→ Collected data entries:
________________________

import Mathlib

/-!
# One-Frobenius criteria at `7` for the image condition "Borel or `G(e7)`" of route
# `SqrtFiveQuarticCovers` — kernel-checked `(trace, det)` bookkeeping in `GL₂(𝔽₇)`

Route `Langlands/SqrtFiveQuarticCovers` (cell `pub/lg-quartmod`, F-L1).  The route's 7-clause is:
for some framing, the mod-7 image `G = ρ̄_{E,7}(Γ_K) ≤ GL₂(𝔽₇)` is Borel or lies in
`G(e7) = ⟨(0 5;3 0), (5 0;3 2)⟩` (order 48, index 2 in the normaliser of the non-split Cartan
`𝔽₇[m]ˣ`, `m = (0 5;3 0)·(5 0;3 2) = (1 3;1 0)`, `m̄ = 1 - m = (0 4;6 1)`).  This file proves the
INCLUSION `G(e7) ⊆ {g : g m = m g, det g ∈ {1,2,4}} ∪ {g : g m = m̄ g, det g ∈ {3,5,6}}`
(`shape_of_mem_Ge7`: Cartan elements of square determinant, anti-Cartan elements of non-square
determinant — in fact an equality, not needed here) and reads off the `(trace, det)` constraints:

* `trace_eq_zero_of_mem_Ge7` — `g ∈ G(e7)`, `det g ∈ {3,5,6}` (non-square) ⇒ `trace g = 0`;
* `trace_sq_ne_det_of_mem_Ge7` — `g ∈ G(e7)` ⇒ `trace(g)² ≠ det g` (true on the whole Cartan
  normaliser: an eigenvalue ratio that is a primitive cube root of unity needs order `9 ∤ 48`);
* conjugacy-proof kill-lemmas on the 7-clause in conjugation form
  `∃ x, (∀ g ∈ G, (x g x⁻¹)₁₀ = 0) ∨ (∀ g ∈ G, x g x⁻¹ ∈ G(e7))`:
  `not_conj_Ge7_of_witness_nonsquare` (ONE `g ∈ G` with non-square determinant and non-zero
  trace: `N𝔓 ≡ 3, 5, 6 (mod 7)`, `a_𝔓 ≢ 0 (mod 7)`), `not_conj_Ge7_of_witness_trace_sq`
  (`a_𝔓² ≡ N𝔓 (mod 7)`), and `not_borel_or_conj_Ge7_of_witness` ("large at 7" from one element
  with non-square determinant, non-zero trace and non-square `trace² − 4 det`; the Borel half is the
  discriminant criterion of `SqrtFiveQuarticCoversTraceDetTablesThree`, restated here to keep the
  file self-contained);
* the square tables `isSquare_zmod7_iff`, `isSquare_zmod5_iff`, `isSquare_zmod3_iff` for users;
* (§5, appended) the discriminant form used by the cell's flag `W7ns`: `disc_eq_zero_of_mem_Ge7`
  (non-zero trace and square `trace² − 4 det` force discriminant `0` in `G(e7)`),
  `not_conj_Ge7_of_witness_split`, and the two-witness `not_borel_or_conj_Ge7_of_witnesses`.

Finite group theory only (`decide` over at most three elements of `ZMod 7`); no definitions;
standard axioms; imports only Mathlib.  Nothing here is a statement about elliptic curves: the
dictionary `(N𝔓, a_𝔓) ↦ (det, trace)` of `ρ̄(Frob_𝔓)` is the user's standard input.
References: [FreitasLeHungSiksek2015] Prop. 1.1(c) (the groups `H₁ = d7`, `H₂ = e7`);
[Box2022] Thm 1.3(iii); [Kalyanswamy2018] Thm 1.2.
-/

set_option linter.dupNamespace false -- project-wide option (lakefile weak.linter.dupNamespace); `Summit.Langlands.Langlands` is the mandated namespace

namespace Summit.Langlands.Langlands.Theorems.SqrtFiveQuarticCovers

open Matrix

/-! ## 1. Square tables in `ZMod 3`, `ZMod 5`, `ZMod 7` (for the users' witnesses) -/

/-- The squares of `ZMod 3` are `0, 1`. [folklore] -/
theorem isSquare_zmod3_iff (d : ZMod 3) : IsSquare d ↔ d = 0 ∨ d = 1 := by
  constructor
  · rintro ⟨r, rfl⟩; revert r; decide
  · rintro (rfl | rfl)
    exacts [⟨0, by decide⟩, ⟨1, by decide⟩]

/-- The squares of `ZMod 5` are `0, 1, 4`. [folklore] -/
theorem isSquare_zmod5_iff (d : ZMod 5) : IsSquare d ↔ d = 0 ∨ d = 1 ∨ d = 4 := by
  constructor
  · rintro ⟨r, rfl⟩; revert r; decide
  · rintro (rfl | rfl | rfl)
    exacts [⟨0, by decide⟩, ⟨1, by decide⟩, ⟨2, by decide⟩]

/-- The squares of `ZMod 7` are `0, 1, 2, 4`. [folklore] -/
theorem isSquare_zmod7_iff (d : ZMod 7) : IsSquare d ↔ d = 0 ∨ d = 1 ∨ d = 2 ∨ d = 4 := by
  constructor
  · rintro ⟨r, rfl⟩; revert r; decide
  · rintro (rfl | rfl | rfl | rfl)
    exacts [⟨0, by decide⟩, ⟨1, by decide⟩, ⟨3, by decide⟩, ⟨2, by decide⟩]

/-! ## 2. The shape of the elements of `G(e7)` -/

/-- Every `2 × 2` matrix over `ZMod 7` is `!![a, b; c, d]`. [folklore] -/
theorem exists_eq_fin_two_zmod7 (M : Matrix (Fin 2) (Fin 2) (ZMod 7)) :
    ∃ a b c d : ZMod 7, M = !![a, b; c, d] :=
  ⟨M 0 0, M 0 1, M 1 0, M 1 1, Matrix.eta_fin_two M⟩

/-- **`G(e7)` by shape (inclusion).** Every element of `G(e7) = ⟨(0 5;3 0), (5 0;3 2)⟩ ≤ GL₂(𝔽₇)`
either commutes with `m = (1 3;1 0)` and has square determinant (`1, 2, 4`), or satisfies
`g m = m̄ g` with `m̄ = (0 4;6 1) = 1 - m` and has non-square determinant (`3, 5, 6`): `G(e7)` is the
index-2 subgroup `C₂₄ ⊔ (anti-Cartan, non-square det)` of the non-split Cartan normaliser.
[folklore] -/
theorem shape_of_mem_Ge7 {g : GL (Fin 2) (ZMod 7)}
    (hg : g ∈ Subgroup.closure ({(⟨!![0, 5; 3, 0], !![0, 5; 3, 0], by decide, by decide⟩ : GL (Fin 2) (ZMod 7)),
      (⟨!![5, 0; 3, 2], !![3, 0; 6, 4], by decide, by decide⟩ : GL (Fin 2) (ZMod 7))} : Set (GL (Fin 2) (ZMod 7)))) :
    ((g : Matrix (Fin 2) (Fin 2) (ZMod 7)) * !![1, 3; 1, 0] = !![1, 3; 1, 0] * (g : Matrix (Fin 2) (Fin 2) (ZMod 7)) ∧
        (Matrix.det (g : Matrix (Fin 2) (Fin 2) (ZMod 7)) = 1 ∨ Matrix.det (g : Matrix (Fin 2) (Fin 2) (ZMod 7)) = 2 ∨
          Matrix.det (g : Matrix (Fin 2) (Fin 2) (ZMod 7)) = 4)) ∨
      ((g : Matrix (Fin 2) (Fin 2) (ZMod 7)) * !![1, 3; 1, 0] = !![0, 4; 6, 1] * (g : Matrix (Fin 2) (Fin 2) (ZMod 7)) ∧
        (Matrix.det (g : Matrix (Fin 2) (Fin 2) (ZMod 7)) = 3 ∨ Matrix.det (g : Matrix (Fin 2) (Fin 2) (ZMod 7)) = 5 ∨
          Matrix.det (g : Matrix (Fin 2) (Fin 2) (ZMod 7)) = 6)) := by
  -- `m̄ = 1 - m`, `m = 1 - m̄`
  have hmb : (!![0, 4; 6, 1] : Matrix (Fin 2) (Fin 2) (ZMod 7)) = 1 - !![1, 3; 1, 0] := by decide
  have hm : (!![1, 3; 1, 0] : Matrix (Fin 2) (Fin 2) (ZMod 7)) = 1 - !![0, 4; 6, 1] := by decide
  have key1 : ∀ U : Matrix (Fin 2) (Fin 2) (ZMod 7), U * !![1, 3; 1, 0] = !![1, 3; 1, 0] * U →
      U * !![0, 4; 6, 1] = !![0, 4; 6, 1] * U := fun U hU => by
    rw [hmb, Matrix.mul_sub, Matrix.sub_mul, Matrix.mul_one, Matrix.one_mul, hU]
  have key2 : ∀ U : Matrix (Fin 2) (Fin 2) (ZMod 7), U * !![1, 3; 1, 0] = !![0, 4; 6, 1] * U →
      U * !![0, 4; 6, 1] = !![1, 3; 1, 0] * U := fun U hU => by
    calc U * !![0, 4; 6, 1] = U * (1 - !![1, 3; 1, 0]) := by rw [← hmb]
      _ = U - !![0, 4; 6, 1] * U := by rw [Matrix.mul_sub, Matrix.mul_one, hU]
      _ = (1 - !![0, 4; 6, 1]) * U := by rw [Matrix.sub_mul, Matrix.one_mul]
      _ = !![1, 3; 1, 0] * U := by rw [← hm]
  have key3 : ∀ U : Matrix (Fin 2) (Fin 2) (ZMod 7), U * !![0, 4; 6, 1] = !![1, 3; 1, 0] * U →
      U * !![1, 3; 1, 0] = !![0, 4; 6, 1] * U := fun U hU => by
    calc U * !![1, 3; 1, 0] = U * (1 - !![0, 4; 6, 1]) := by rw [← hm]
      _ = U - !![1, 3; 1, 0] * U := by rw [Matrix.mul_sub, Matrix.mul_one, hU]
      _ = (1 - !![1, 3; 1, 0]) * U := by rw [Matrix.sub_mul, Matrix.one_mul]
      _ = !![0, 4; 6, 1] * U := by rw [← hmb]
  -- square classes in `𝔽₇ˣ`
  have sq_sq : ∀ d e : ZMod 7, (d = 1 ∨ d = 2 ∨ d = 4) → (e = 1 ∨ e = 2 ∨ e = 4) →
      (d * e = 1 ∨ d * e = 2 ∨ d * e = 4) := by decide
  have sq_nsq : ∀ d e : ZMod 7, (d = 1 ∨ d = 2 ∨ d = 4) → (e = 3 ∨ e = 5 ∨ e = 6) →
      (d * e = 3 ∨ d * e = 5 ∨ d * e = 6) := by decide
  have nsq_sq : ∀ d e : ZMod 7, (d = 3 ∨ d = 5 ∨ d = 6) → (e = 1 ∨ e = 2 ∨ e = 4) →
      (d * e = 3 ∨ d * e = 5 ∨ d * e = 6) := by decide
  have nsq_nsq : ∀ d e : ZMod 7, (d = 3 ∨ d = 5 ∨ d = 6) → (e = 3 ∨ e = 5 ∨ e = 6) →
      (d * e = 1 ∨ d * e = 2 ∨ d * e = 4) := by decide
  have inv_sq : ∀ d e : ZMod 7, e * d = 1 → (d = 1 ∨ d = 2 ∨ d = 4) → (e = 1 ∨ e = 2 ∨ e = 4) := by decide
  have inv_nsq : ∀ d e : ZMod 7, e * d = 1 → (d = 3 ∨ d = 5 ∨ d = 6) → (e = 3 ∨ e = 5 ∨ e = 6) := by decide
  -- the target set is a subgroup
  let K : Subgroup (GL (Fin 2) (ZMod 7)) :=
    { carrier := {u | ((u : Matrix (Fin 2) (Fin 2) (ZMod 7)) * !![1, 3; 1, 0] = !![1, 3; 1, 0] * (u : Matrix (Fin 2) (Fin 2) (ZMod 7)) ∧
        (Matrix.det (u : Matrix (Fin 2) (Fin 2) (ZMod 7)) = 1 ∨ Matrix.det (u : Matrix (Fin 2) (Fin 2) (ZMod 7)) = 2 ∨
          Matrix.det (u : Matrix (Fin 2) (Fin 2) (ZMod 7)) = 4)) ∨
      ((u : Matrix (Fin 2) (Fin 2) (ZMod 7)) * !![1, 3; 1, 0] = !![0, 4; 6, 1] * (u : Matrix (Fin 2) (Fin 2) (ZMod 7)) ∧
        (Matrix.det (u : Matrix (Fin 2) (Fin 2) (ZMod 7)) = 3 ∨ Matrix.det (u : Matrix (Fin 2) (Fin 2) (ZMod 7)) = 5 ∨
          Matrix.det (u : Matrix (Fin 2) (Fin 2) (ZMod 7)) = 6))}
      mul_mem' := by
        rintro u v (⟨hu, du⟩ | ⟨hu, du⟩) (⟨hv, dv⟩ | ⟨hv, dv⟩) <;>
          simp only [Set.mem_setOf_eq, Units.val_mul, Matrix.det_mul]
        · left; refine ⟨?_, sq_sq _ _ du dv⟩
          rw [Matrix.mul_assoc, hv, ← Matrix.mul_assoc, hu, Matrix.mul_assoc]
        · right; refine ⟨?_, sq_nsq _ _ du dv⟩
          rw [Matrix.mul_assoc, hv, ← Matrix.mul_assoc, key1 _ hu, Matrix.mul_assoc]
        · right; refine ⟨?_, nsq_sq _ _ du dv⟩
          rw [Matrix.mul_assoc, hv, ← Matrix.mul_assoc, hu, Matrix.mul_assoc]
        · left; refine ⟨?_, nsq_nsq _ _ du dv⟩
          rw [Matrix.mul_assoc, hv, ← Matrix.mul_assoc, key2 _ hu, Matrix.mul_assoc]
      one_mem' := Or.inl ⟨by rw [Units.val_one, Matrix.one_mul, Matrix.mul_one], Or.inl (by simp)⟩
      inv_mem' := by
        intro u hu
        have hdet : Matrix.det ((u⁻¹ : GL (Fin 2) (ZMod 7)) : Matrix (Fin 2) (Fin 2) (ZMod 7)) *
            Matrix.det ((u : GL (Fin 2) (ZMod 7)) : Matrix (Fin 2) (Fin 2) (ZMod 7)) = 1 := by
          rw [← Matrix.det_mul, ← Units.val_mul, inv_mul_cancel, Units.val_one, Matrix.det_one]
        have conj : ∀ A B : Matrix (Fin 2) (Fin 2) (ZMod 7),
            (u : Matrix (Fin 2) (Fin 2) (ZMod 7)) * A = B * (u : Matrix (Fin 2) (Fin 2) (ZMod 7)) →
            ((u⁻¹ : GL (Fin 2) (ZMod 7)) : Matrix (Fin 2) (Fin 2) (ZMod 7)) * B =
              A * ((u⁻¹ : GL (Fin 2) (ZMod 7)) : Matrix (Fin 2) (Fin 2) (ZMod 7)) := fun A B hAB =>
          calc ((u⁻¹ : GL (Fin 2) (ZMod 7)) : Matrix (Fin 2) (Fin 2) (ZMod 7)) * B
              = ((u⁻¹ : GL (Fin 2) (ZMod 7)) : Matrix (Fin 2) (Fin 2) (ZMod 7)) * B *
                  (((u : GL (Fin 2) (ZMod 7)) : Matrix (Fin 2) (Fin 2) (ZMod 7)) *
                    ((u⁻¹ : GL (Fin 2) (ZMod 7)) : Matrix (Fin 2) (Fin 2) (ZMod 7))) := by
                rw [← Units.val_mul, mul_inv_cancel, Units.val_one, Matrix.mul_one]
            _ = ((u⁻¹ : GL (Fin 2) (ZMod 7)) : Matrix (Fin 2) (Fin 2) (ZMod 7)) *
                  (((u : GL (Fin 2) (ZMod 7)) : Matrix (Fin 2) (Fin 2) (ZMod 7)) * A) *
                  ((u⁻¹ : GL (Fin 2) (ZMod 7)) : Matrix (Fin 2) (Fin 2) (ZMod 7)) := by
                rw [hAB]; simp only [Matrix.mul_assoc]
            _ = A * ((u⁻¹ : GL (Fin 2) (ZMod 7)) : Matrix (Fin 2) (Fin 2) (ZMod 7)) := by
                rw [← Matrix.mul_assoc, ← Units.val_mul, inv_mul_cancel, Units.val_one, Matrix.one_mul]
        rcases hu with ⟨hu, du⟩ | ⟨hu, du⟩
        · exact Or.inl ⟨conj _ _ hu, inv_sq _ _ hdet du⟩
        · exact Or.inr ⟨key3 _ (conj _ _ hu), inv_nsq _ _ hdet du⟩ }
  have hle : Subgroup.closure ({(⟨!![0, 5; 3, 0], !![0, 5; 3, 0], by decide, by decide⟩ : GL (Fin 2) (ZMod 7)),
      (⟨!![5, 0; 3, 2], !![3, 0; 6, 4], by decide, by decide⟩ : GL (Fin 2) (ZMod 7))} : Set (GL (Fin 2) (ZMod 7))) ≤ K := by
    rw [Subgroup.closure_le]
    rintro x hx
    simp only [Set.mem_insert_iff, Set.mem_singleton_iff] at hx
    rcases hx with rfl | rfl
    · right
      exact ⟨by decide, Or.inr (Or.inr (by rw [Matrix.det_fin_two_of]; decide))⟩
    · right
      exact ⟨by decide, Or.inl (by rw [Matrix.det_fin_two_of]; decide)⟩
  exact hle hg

________________________

→ ACTIVITY: Whenever a line of the entries contains "with", it counts toward the total; state that total alone.

→ SOLVED EXERCISE: 6